ASSIGNMENT> Sort through the material below and copy each line with "hmem".

GIVEN RECORDS>
import Summits.Ventures.HodgeRepro.Tier3LemmaRWeilLine

/-!
# The restriction-of-scalars map on exterior powers, `⋀[F₀]^n V → ⋀[K]^n V`, through the base change — the
algebra behind Deligne's direct summand (LEMMA-R-RESIDUE.md §4(b))

Blind re-derivation cell `pub-hodge-repro`, seat `t3-p4` (Tier 3, T3.5 for T3.4 = Lemma R).  Target tree path
`lean/Summits/Ventures/HodgeRepro/Tier3WedgeRestrictScalars.lean`; imports Mathlib and the cell's
`Tier3LemmaRWeilLine` (for `lineSet`; the base change `Φ` of `Tier3WedgeBaseChange` is taken as a hypothesis).

WHAT THIS FILE STATES.  For a field extension `K/F₀` and a `K`-space `V`, the paper's `∧ⁿ_K V` (the Weil line
`W_F(B) := ∧^{2p}_F H¹(B, ℚ)` of LEMMA-R-RESIDUE.md §4(b); Deligne, LNM 900, Lemma 4.3(b) p0029:L28–L34) is reached
from `∧ⁿ_{F₀} V` by RESTRICTION OF SCALARS:

* `exists_restrictScalars_wedge`: the `F₀`-linear `q : ⋀[F₀]^n V → ⋀[K]^n V`, `v₁ ∧_{F₀} ⋯ ∧ vₙ ↦ v₁ ∧_K ⋯ ∧ vₙ`
  (the `K`-alternating `ιMulti` seen over `F₀`); `surjective_of_ιMulti_eq`: onto for `n ≥ 1`;
* `baseChange_restrictScalars_update_smul`: through the base change `Φ : K ⊗ ⋀[F₀]^n V ≃ ⋀[K]^n (K ⊗ V)`, the map
  `1 ⊗ q` moves a scalar `b ∈ K` from any slot of a wedge to the target — `(1 ⊗ q) Φ⁻¹ (w₁ ∧ ⋯ ∧ (1 ⊗ b) wⱼ ∧ ⋯ ∧ wₙ)
  = (1 ⊗ b) ((1 ⊗ q) Φ⁻¹ (w₁ ∧ ⋯ ∧ wₙ))` (`Module.Basis.ext_multilinear` on the base change of an `F₀`-basis);
* hence `baseChange_restrictScalars_ιMulti_eq_zero_of_ne`: `1 ⊗ q` KILLS every wedge of eigenvectors carrying two
  distinct characters `x ≠ x′` of `Gal(K/F₀)` (a `b` with `x(b) ≠ x′(b)` gives `(x(b) − x′(b)) • z = 0`), and
  `baseChange_restrictScalars_ιMulti_smul_of_forall_eq`: on a wedge of `σ`-eigenvectors it produces a `σ`-eigenvector
  (`lTensor_lsmul_eigen_of_diag`: the scalar eigen-relation `(1 ⊗ b) e′(i, x) = x(b) • e′(i, x)` used here is the
  constant-vector case of the diagonal one exported by `Tier3PullbackDictionary.exists_equivariant_eigenbasis_pullback`);
* `exists_snd_ne_of_not_lineSet` / `snd_ofFinEmbEquiv_symm_eq_of_lineSet`: an `n`-subset of `ι × G` (`n = |ι|`) that
  is not a line `{(i, σ)}` carries two distinct second coordinates; on a line all are `σ`.

The theorem that puts these together — the Weil line `W_F` of the kernel twins IS `∧ⁿ_K V`, `⋀[F₀]^n V = W_F ⊕ ker q`
— is `Tier3WeilLineRestriction.weil_line_restrictScalars`.

HONESTY.  Linear algebra on Mathlib; no definition is introduced (`q` is produced by an existential, every later
statement takes an arbitrary `q` with its defining property); the two `instance`s are `Prop`-valued scalar-tower facts.
HC_CM is NOT proved by anyone in this repository.
-/

set_option autoImplicit false

open TensorProduct Finset

namespace HodgeRepro.Tier3

open HodgeRepro.RouteC

/-! ### §1 The restriction-of-scalars map on exterior powers -/

section RestrictScalars

variable {F₀ K : Type*} [Field F₀] [Field K] [Algebra F₀ K]
variable {V : Type*} [AddCommGroup V] [Module K V] [Module F₀ V] [IsScalarTower F₀ K V]

/-- The `F₀`-structure of the `K`-exterior algebra of the `K`-space `V` is the restriction of scalars
(a `Prop`-valued instance: Mathlib's `Algebra F₀ (ExteriorAlgebra K V)` is found, the tower is not). -/
instance instIsScalarTowerExteriorAlgebra : IsScalarTower F₀ K (ExteriorAlgebra K V) :=
  RingCon.instIsScalarTowerQuotient _

/-- The same for the `n`-th exterior power `⋀[K]^n V ≤ ExteriorAlgebra K V`. -/
instance instIsScalarTowerExteriorPower (n : ℕ) : IsScalarTower F₀ K (⋀[K]^n V) :=
  Submodule.isScalarTower _

/-- **The restriction-of-scalars map** `q : ⋀[F₀]^n V →ₗ[F₀] ⋀[K]^n V`, `v₁ ∧_{F₀} ⋯ ∧ vₙ ↦ v₁ ∧_K ⋯ ∧ vₙ`
(the `K`-alternating `ιMulti` seen as an `F₀`-alternating map, through the universal property of `⋀[F₀]^n V`). -/
theorem exists_restrictScalars_wedge (n : ℕ) :
    ∃ q : ⋀[F₀]^n V →ₗ[F₀] ⋀[K]^n V, ∀ v : Fin n → V,
      q (exteriorPower.ιMulti F₀ n v) = exteriorPower.ιMulti K n v := by
  let ψ₀ : V [⋀^Fin n]→ₗ[F₀] ⋀[K]^n V :=
    { (exteriorPower.ιMulti K n).toMultilinearMap.restrictScalars F₀ with
      map_eq_zero_of_eq' := fun v i j h hij => (exteriorPower.ιMulti K n).map_eq_zero_of_eq v h hij }
  refine ⟨exteriorPower.alternatingMapLinearEquiv ψ₀, fun v => ?_⟩
  simp only [exteriorPower.alternatingMapLinearEquiv_apply_ιMulti]
  rfl

/-- For `n ≥ 1` the restriction-of-scalars map is onto: `c • (v₁ ∧_K ⋯ ∧ vₙ) = (c v₁) ∧_K ⋯ ∧ vₙ` is the image of
`(c v₁) ∧_{F₀} ⋯ ∧ vₙ`, and such wedges span `⋀[K]^n V`.  (For `n = 0` the map `F₀ → K` is not onto.) -/
theorem surjective_of_ιMulti_eq {n : ℕ} (hn : 0 < n) (q : ⋀[F₀]^n V →ₗ[F₀] ⋀[K]^n V)
    (hq : ∀ v : Fin n → V, q (exteriorPower.ιMulti F₀ n v) = exteriorPower.ιMulti K n v) :
    Function.Surjective q := by
  intro y
  have hy : y ∈ Submodule.span K (Set.range (exteriorPower.ιMulti K n (M := V))) := by
    rw [exteriorPower.ιMulti_span]; exact Submodule.mem_top
  -- the predicate «every `K`-multiple lies in the range of `q`» is closed under the span operations
  have key : ∀ c : K, c • y ∈ LinearMap.range q := by
    induction hy using Submodule.span_induction with
    | mem z hz =>
      obtain ⟨v, rfl⟩ := hz
      intro c
      refine ⟨exteriorPower.ιMulti F₀ n (Function.update v ⟨0, hn⟩ (c • v ⟨0, hn⟩)), ?_⟩
      rw [hq, AlternatingMap.map_update_smul, Function.update_eq_self]
    | zero => intro c; rw [smul_zero]; exact Submodule.zero_mem _
    | add z₁ z₂ _ _ h₁ h₂ => intro c; rw [smul_add]; exact Submodule.add_mem _ (h₁ c) (h₂ c)
    | smul d z _ h => intro c; rw [smul_smul]; exact h (c * d)
  simpa using key 1

end RestrictScalars

/-! ### §2 `1 ⊗ q` through the base change: a scalar moves from any slot of a wedge to the target -/

section Commutation

variable {F₀ K : Type*} [Field F₀] [Field K] [Algebra F₀ K]
variable {V : Type*} [AddCommGroup V] [Module K V] [Module F₀ V] [IsScalarTower F₀ K V]

/-- **Scalars move through `1 ⊗ q`.**  Under the base change `Φ : K ⊗ ⋀[F₀]^n V ≃ ⋀[K]^n (K ⊗ V)` of
`Tier3WedgeBaseChange`, multiplying the `j`-th slot of a wedge by `1 ⊗ b` (`b ∈ K` acting on `V`) and applying
`(1 ⊗ q) ∘ Φ⁻¹` is the same as applying `(1 ⊗ q) ∘ Φ⁻¹` and then `1 ⊗ b` (`b` acting on `⋀[K]^n V`): both sides are
`K`-multilinear in the slots and agree on the pure tensors `1 ⊗ vᵢ`, where `q` turns `v₁ ∧_{F₀} ⋯ ∧ (b vⱼ) ∧ ⋯` into
`b • (v₁ ∧_K ⋯ ∧ vₙ)` (`ιMulti_K` is `K`-multilinear). -/
theorem baseChange_restrictScalars_update_smul (n : ℕ) (q : ⋀[F₀]^n V →ₗ[F₀] ⋀[K]^n V)
    (hq : ∀ v : Fin n → V, q (exteriorPower.ιMulti F₀ n v) = exteriorPower.ιMulti K n v)
    (Φ : K ⊗[F₀] ⋀[F₀]^n V ≃ₗ[K] ⋀[K]^n (K ⊗[F₀] V))
    (hΦ : ∀ (k : K) (v : Fin n → V),
      Φ (k ⊗ₜ[F₀] exteriorPower.ιMulti F₀ n v) = k • exteriorPower.ιMulti K n (fun i => (1 : K) ⊗ₜ[F₀] v i))
    (w : Fin n → K ⊗[F₀] V) (j : Fin n) (b : K) :
    q.baseChange K (Φ.symm (exteriorPower.ιMulti K n
        (Function.update w j (LinearMap.lTensor K ((LinearMap.lsmul K V b).restrictScalars F₀) (w j))))) =
      LinearMap.lTensor K ((LinearMap.lsmul K (⋀[K]^n V) b).restrictScalars F₀)
        (q.baseChange K (Φ.symm (exteriorPower.ιMulti K n w))) := by
  classical
  -- the `K`-linear forms of the two scalar actions and of `(1 ⊗ q) ∘ Φ⁻¹`
  set T : K ⊗[F₀] V →ₗ[K] K ⊗[F₀] V := ((LinearMap.lsmul K V b).restrictScalars F₀).baseChange K with hT
  set T' : K ⊗[F₀] ⋀[K]^n V →ₗ[K] K ⊗[F₀] ⋀[K]^n V :=
    ((LinearMap.lsmul K (⋀[K]^n V) b).restrictScalars F₀).baseChange K with hT'
  set S : ⋀[K]^n (K ⊗[F₀] V) →ₗ[K] K ⊗[F₀] ⋀[K]^n V := q.baseChange K ∘ₗ Φ.symm.toLinearMap with hS
  have hS1 : ∀ u : Fin n → V,
      S (exteriorPower.ιMulti K n (fun i => (1 : K) ⊗ₜ[F₀] u i)) = (1 : K) ⊗ₜ[F₀] exteriorPower.ιMulti K n u := by
    intro u
    have h1 : exteriorPower.ιMulti K n (fun i => (1 : K) ⊗ₜ[F₀] u i) =
        Φ ((1 : K) ⊗ₜ[F₀] exteriorPower.ιMulti F₀ n u) := by
      rw [hΦ, one_smul]
    rw [h1]
    simp only [hS, LinearMap.comp_apply, LinearEquiv.coe_coe, LinearEquiv.symm_apply_apply,
      LinearMap.baseChange_tmul, hq]
  have hT1 : ∀ v : V, T ((1 : K) ⊗ₜ[F₀] v) = (1 : K) ⊗ₜ[F₀] (b • v) := by
    intro v
    simp only [hT, LinearMap.baseChange_tmul, LinearMap.coe_restrictScalars, LinearMap.lsmul_apply]
  have hT'1 : ∀ z : ⋀[K]^n V, T' ((1 : K) ⊗ₜ[F₀] z) = (1 : K) ⊗ₜ[F₀] (b • z) := by
    intro z
    simp only [hT', LinearMap.baseChange_tmul, LinearMap.coe_restrictScalars, LinearMap.lsmul_apply]
  -- the two `K`-multilinear maps
  let f₁ : MultilinearMap K (fun _ : Fin n => K ⊗[F₀] V) (K ⊗[F₀] ⋀[K]^n V) :=
    S.compMultilinearMap
      ((exteriorPower.ιMulti K n).toMultilinearMap.compLinearMap (Function.update (fun _ => LinearMap.id) j T))
  let f₂ : MultilinearMap K (fun _ : Fin n => K ⊗[F₀] V) (K ⊗[F₀] ⋀[K]^n V) :=
    (T' ∘ₗ S).compMultilinearMap (exteriorPower.ιMulti K n).toMultilinearMap
  have hupd : ∀ (u : Fin n → V),
      (fun i => Function.update (fun _ => LinearMap.id) j T i ((1 : K) ⊗ₜ[F₀] u i)) =
        fun i => (1 : K) ⊗ₜ[F₀] Function.update u j (b • u j) i := by
    intro u
    funext i
    by_cases hij : i = j
    · subst hij
      simp only [Function.update_self, hT1]
    · simp only [Function.update_of_ne hij, LinearMap.id_apply]
  have hf : f₁ = f₂ := by
    let β := Module.Free.chooseBasis F₀ V
    refine Module.Basis.ext_multilinear (fun _ => β.baseChange K) fun v => ?_
    simp only [f₁, f₂, LinearMap.compMultilinearMap_apply, MultilinearMap.compLinearMap_apply,
      AlternatingMap.coe_multilinearMap, Module.Basis.baseChange_apply, LinearMap.comp_apply]
    rw [hupd, hS1, hS1, AlternatingMap.map_update_smul, Function.update_eq_self, hT'1]
  -- evaluate at `w`
  have hw := MultilinearMap.congr_fun hf w
  simp only [f₁, f₂, LinearMap.compMultilinearMap_apply, MultilinearMap.compLinearMap_apply,
    AlternatingMap.coe_multilinearMap, LinearMap.comp_apply] at hw
  have hupdw : (fun i => Function.update (fun _ => LinearMap.id) j T i (w i)) =
      Function.update w j (LinearMap.lTensor K ((LinearMap.lsmul K V b).restrictScalars F₀) (w j)) := by
    funext i
    by_cases hij : i = j
    · subst hij
      simp only [Function.update_self]
      rfl
    · simp only [Function.update_of_ne hij, LinearMap.id_apply]
  rw [hupdw] at hw
  exact hw

/-- **`1 ⊗ q` kills a wedge of eigenvectors with two distinct characters.**  If `(1 ⊗ b) wᵢ = xᵢ(b) • wᵢ` for
characters `xᵢ : K ≃ₐ[F₀] K` and `x_{j₁} ≠ x_{j₂}`, some `b` has `x_{j₁}(b) ≠ x_{j₂}(b)`, and moving `b` through either
slot gives `x_{j₁}(b) • z = (1 ⊗ b) z = x_{j₂}(b) • z` for `z := (1 ⊗ q) Φ⁻¹ (w₁ ∧ ⋯ ∧ wₙ)`, so `z = 0`. -/
theorem baseChange_restrictScalars_ιMulti_eq_zero_of_ne (n : ℕ) (q : ⋀[F₀]^n V →ₗ[F₀] ⋀[K]^n V)
    (hq : ∀ v : Fin n → V, q (exteriorPower.ιMulti F₀ n v) = exteriorPower.ιMulti K n v)
    (Φ : K ⊗[F₀] ⋀[F₀]^n V ≃ₗ[K] ⋀[K]^n (K ⊗[F₀] V))
    (hΦ : ∀ (k : K) (v : Fin n → V),
      Φ (k ⊗ₜ[F₀] exteriorPower.ιMulti F₀ n v) = k • exteriorPower.ιMulti K n (fun i => (1 : K) ⊗ₜ[F₀] v i))
    (w : Fin n → K ⊗[F₀] V) (x : Fin n → K ≃ₐ[F₀] K)
    (hw : ∀ (i : Fin n) (b : K),
      LinearMap.lTensor K ((LinearMap.lsmul K V b).restrictScalars F₀) (w i) = x i b • w i)
    {j₁ j₂ : Fin n} (hne : x j₁ ≠ x j₂) :
    q.baseChange K (Φ.symm (exteriorPower.ιMulti K n w)) = 0 := by
  classical
  obtain ⟨b, hb⟩ : ∃ b : K, x j₁ b ≠ x j₂ b := by
    by_contra h
    exact hne (AlgEquiv.ext fun b => of_not_not (not_exists.mp h b))
  set z := q.baseChange K (Φ.symm (exteriorPower.ιMulti K n w)) with hz
  have key : ∀ j : Fin n, x j b • z =
      LinearMap.lTensor K ((LinearMap.lsmul K (⋀[K]^n V) b).restrictScalars F₀) z := by
    intro j
    have h := baseChange_restrictScalars_update_smul n q hq Φ hΦ w j b
    rw [hw j b, AlternatingMap.map_update_smul, Function.update_eq_self, map_smul, map_smul] at h
    exact h
  have h0 : (x j₁ b - x j₂ b) • z = 0 := by
    have h1 := sub_smul (x j₁ b) (x j₂ b) z
    rw [h1, key j₁, key j₂, sub_self]
  exact (smul_eq_zero.mp h0).resolve_left (sub_ne_zero.mpr hb)

/-- **On a wedge of `σ`-eigenvectors, `(1 ⊗ q) Φ⁻¹` produces a `σ`-eigenvector** of `K ⊗ ⋀[K]^n V` (`n ≥ 1`). -/
theorem baseChange_restrictScalars_ιMulti_smul_of_forall_eq {n : ℕ} (hn : 0 < n)
    (q : ⋀[F₀]^n V →ₗ[F₀] ⋀[K]^n V)
    (hq : ∀ v : Fin n → V, q (exteriorPower.ιMulti F₀ n v) = exteriorPower.ιMulti K n v)
    (Φ : K ⊗[F₀] ⋀[F₀]^n V ≃ₗ[K] ⋀[K]^n (K ⊗[F₀] V))
    (hΦ : ∀ (k : K) (v : Fin n → V),
      Φ (k ⊗ₜ[F₀] exteriorPower.ιMulti F₀ n v) = k • exteriorPower.ιMulti K n (fun i => (1 : K) ⊗ₜ[F₀] v i))
    (w : Fin n → K ⊗[F₀] V) (σ : K ≃ₐ[F₀] K)
    (hw : ∀ (i : Fin n) (b : K),
      LinearMap.lTensor K ((LinearMap.lsmul K V b).restrictScalars F₀) (w i) = σ b • w i) (b : K) :
    LinearMap.lTensor K ((LinearMap.lsmul K (⋀[K]^n V) b).restrictScalars F₀)
        (q.baseChange K (Φ.symm (exteriorPower.ιMulti K n w))) =
      σ b • q.baseChange K (Φ.symm (exteriorPower.ιMulti K n w)) := by
  classical
  have h := baseChange_restrictScalars_update_smul n q hq Φ hΦ w ⟨0, hn⟩ b
  rw [hw ⟨0, hn⟩ b, AlternatingMap.map_update_smul, Function.update_eq_self, map_smul, map_smul] at h
  exact h.symm

/-- **The scalar eigen-relation is the constant-vector case of the diagonal one.**  If `A′ b` is the diagonal action
`ω′ᵢ ↦ bᵢ • ω′ᵢ` on a `K`-basis `ω′` and `e′` satisfies `(1 ⊗ A′ b) e′(i, x) = x(bᵢ) • e′(i, x)` (the form exported by
`Tier3PullbackDictionary.exists_equivariant_eigenbasis_pullback`), then `(1 ⊗ b) e′(i, x) = x(b) • e′(i, x)` for the
scalar multiplication by `b ∈ K` on `V` — `A′ (fun _ => b) = lsmul b` on the basis. -/
theorem lTensor_lsmul_eigen_of_diag {ι : Type*} (ω' : Module.Basis ι K V) (A' : (ι → K) → V →ₗ[K] V)
    (hA' : ∀ (b : ι → K) (i : ι), A' b (ω' i) = b i • ω' i)
    (e' : ι × (K ≃ₐ[F₀] K) → K ⊗[F₀] V)
    (he2' : ∀ (x : K ≃ₐ[F₀] K) (i : ι) (b : ι → K),
      LinearMap.lTensor K ((A' b).restrictScalars F₀) (e' (i, x)) = x (b i) • e' (i, x))
    (x : K ≃ₐ[F₀] K) (i : ι) (b : K) :
    LinearMap.lTensor K ((LinearMap.lsmul K V b).restrictScalars F₀) (e' (i, x)) = x b • e' (i, x) := by
  have h : A' (fun _ => b) = LinearMap.lsmul K V b := by
    refine ω'.ext fun j => ?_
    rw [hA', LinearMap.lsmul_apply]
  rw [← h]
  exact he2' x i (fun _ => b)

end Commutation

/-! ### §3 The enumeration of an `n`-subset of `ι × G` and the lines -/

section Lines

variable {G : Type*} [DecidableEq G] {ι : Type*} [Fintype ι] [DecidableEq ι] [LinearOrder (ι × G)]

/-- An `n`-subset of `ι × G` (`n = |ι|`, `n ≥ 1`) that is NOT a line `{(i, σ) : i ∈ ι}` carries two distinct
second coordinates (else it sits inside one line and has its cardinality). -/
theorem exists_snd_ne_of_not_lineSet {n : ℕ} (hn : Fintype.card ι = n) (hn0 : 0 < n)
    (L : Set.powersetCard (ι × G) n) (hL : ¬ ∃ σ : G, (L : Finset (ι × G)) = lineSet σ) :
    ∃ j₁ j₂ : Fin n,
      ((Set.powersetCard.ofFinEmbEquiv.symm L) j₁).2 ≠ ((Set.powersetCard.ofFinEmbEquiv.symm L) j₂).2 := by
  by_contra h
  have h' : ∀ j₁ j₂ : Fin n,
      ((Set.powersetCard.ofFinEmbEquiv.symm L) j₁).2 = ((Set.powersetCard.ofFinEmbEquiv.symm L) j₂).2 :=
    fun j₁ j₂ => of_not_not (not_exists.mp (not_exists.mp h j₁) j₂)
  set σ : G := ((Set.powersetCard.ofFinEmbEquiv.symm L) ⟨0, hn0⟩).2 with hσ
  refine hL ⟨σ, Finset.eq_of_subset_of_card_le ?_ ?_⟩
  · intro p hp
    obtain ⟨j, hj⟩ := (Set.powersetCard.mem_range_ofFinEmbEquiv_symm_iff_mem L p).mpr hp
    rw [mem_lineSet, ← hj, hσ]
    exact h' j ⟨0, hn0⟩
  · rw [card_lineSet, hn]
    exact (Set.powersetCard.mem_iff.mp L.prop).ge

/-- On a line `{(i, σ) : i ∈ ι}` every enumerated element has second coordinate `σ`. -/
theorem snd_ofFinEmbEquiv_symm_eq_of_lineSet {n : ℕ} (L : Set.powersetCard (ι × G) n) (σ : G)
    (hL : (L : Finset (ι × G)) = lineSet σ) (j : Fin n) :
    ((Set.powersetCard.ofFinEmbEquiv.symm L) j).2 = σ := by
  have hmem : (Set.powersetCard.ofFinEmbEquiv.symm L) j ∈ (L : Finset (ι × G)) :=
    (Set.powersetCard.mem_range_ofFinEmbEquiv_symm_iff_mem L _).mp ⟨j, rfl⟩
  rw [hL] at hmem
  exact mem_lineSet.mp hmem

end Lines

end HodgeRepro.Tier3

EXERCISE RESPONSE>
  have hmem : (Set.powersetCard.ofFinEmbEquiv.symm L) j ∈ (L : Finset (ι × G)) :=
  rw [hL] at hmem
  exact mem_lineSet.mp hmem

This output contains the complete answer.